一方で、"陽"の原宿ぽむが全開になる場面がある。大会後の物販だ。ファンひとりひとりの顔と名前を正確に覚えている、という噂もある。
「前はXのアカウント名とか全部メモして覚えてたんですけど、マックスと試合をするようになってからすごく人が増えて、今はできないかな。物販は本当に楽しい。みんな褒めてくれるし! 話を聞くというよりは、自分が話したい。みんなに聞きたいことがめっちゃあるんですよ」
だんだんと、原宿ぽむというキャラクターの輪郭が見えてきた気がした。型破りで、自由で、時にシリアスな一面も覗かせる"永遠の3歳児"。その両面を併せ持つからこそ、観客は原宿ぽむに惹かれ続けるのかもしれない。
【みんなが真ん中に立とうとしたら、個性がなくなる】
7月21日、大田区総合体育館大会のカードが、急きょ変更になった。

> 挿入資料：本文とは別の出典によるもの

import Summits.QuantumFields.YangMills.Theorems.SwapVirialDeficitQuantitativeLaplaceFibredChart
import HarnessLib

/-!
# The quantitative Morse–Bott Laplace method from FIBREWISE TAYLOR BOUNDS: the odd/even front end
# (free-hands support of ⟨stmt-QuantumFields-24197⟩ `SwapVirialDeficit.SwapGluedStiffness`; generic, sequel of
# ✓`SwapVirialDeficitQuantitativeLaplaceFibred` ∕ ✓`…FibredChart`)

The fibred core ✓`laplaceMethod_quantitative_fibred[_chart]` takes its window data DECOMPOSED — `f = ½⟪A p y,y⟫ + c + r`,
`w = w₀(p)(1 + ℓ + e)` with `c, ℓ` odd in `y` and ALL FOUR JOINTLY MEASURABLE on `M × V`.  A consumer naturally has, fibre by fibre, only
TAYLOR BOUNDS along rays (e.g. from ✓`abs_sub_taylor_three_le` on each fibre): an odd cubic form `τ_p` with `|τ_p(y)| ≤ B₃‖y‖³` and
`|f̃(p,y) − ½⟪A p y,y⟫ − τ_p(y)| ≤ B₄‖y‖⁴`, and for the amplitude an odd linear form `λ_p` with `|λ_p(y)| ≤ N₁‖y‖`,
`|w̃(p,y) − w₀(p)(1 + λ_p(y))| ≤ N₂·w₀(p)‖y‖²` — where the joint measurability of `p ↦ D³f̃_p(0)` would be a genuine nuisance.  This file removes
the nuisance: the decomposition is taken to be the ODD ∕ EVEN PARTS in `y`,
`c(p,y) = (f̃(p,y) − f̃(p,−y))/2`, `r(p,y) = (f̃(p,y) + f̃(p,−y))/2 − ½⟪A p y,y⟫`, `ℓ = (w̃(p,y) − w̃(p,−y))/(2w₀(p))`,
`e = (w̃(p,y) + w̃(p,−y) − 2w₀(p))/(2w₀(p))`, which are jointly measurable as soon as `f̃`, `w̃`, `w₀`, `⟪A p y,y⟫` are, are odd ∕ reproduce
`f̃`, `w̃` by pure algebra, and inherit the bounds `|c| ≤ (B₃ + B₄R)‖y‖³`, `|r| ≤ B₄‖y‖⁴`, `|ℓ| ≤ (N₁ + N₂R)‖y‖`, `|e| ≤ N₂‖y‖²` from the
EXISTENTIAL per-fibre Taylor data (§1).  Hence:
* ★★★ `laplaceMethod_quantitative_fibred_of_taylor` (product coordinates) and ★★★ `laplaceMethod_quantitative_fibred_chart_of_taylor`
  (through a fibred chart with the off-tube tail): the conclusions of the fibred core with `A₃ = B₃ + B₄R`, `A₄ = B₄`, `D = N₁ + N₂R`, `G = N₂`,
  under the smallness `(B₃ + B₄R)R + B₄R² ≤ λ/(8(m+8))`, `(N₁ + N₂R)R ≤ 1`, `N₂R² ≤ 1`, from per-fibre EXISTENTIAL Taylor data only.

HONEST FRAMING: elementary real analysis (odd/even parts) around proved cores; width 0 by itself toward any lattice statement; ⟨24197⟩,
⟨24196⟩, ⟨24194⟩, ⟨24497⟩ and every rung ∕ summit statement stay OPEN; own crux ⟨22884⟩ OPEN (blocked-on ⟨19935⟩); the Yang–Mills mass gap is
NOT proved; no summit is proved by a line.  Width seat ym-line-sfw-p2-w2 g58 (cell ym-idea-1, free hands), `--supports stmt-QuantumFields-24197`.
THEOREMS ONLY (0 `def`, 0 `sorry`), standard axioms.

## References
* K. W. Breitung, *Asymptotic Approximations for Probability Integrals*, LNM 1592 (1994), Lemma 7 p. 12 (Taylor forms), Thm 41 p. 56. [Breitung1994]
* R. Wong, *Asymptotic Approximations of Integrals*, SIAM Classics 34 (2001), §IX.5 (odd terms integrate to zero). [Wong2001AsymptoticApproximationsIntegrals]
-/

set_option autoImplicit false

noncomputable section

open _root_.MeasureTheory _root_.Filter _root_.Set _root_.Module _root_.Metric
open scoped _root_.Topology _root_.Real _root_.InnerProductSpace

namespace Summit.QuantumFields.YangMills.Theorems.QuantitativeLaplace

open Literature.Analysis.Asymptotics

variable {V : Type*} [NormedAddCommGroup V] [InnerProductSpace ℝ V] [FiniteDimensional ℝ V]
  [MeasurableSpace V] [BorelSpace V]

/-! ## §1 Odd ∕ even parts inherit the Taylor bounds -/

omit [InnerProductSpace ℝ V] [FiniteDimensional ℝ V] [MeasurableSpace V] [BorelSpace V] in
/-- ★ **Odd/even split of the phase.**  If `q` is even, `τ` odd with `|τ(y)| ≤ B₃‖y‖³` and `|F(y) − q(y) − τ(y)| ≤ B₄‖y‖⁴` on `‖y‖ ≤ R`
(`B₄ ≥ 0`), then on the ball the odd part of `F` is cubic-small and the even part is `q` up to a quartic:
`|(F(y) − F(−y))/2| ≤ (B₃ + B₄R)‖y‖³`, `|(F(y) + F(−y))/2 − q(y)| ≤ B₄‖y‖⁴`. [cite: Breitung1994, Lemma 7 p. 12] -/
theorem abs_oddEven_phase_le {F q τ : V → ℝ} (hq : ∀ y, q (-y) = q y) (hτ : ∀ y, τ (-y) = -τ y)
    {R B₃ B₄ : ℝ} (hB₄ : 0 ≤ B₄)
    (hτb : ∀ y : V, ‖y‖ ≤ R → |τ y| ≤ B₃ * ‖y‖ ^ 3) (hrem : ∀ y : V, ‖y‖ ≤ R → |F y - q y - τ y| ≤ B₄ * ‖y‖ ^ 4)
    (y : V) (hy : ‖y‖ ≤ R) :
    |(F y - F (-y)) / 2| ≤ (B₃ + B₄ * R) * ‖y‖ ^ 3 ∧ |(F y + F (-y)) / 2 - q y| ≤ B₄ * ‖y‖ ^ 4 := by
  have hy' : ‖-y‖ ≤ R := by rwa [norm_neg]
  have h1 := hrem y hy
  have h2 := hrem (-y) hy'
  rw [hq, hτ, norm_neg] at h2
  have h3 := hτb y hy
  have hy0 : 0 ≤ ‖y‖ := norm_nonneg y
  have h4 : ‖y‖ ^ 4 ≤ R * ‖y‖ ^ 3 := by
    have : ‖y‖ ^ 4 = ‖y‖ * ‖y‖ ^ 3 := by ring
    rw [this]
    exact mul_le_mul_of_nonneg_right hy (by positivity)
  rw [abs_le] at h1 h2 h3
  constructor
  · rw [abs_le]
    constructor <;> nlinarith
  · rw [abs_le]
    constructor <;> nlinarith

マックス・ジ・インペイラーと組み、らく&アンドレザ・ジャイアントパンダ組と対戦する予定だったが、インペイラーが来日することが難しくなり、ぽむは井上京子と組むことになった。
「井上京子さんとは、お会いしたこともない。でもスーパーレジェンドだから、ぽむは引き立て役というか"腰巾着"になればいいかな。京子さんに任せれば、絶対に勝てる! マックスもそうですけど、ぽむは強い人の横にいるのが得意なんです。フフフ」
アンドレザ・ジャイアントパンダとは、2024年3月31日、両国国技館大会で対戦したことがある。パンダのことが大好きだからこそ、「ペチャペチャにしたい」と話す。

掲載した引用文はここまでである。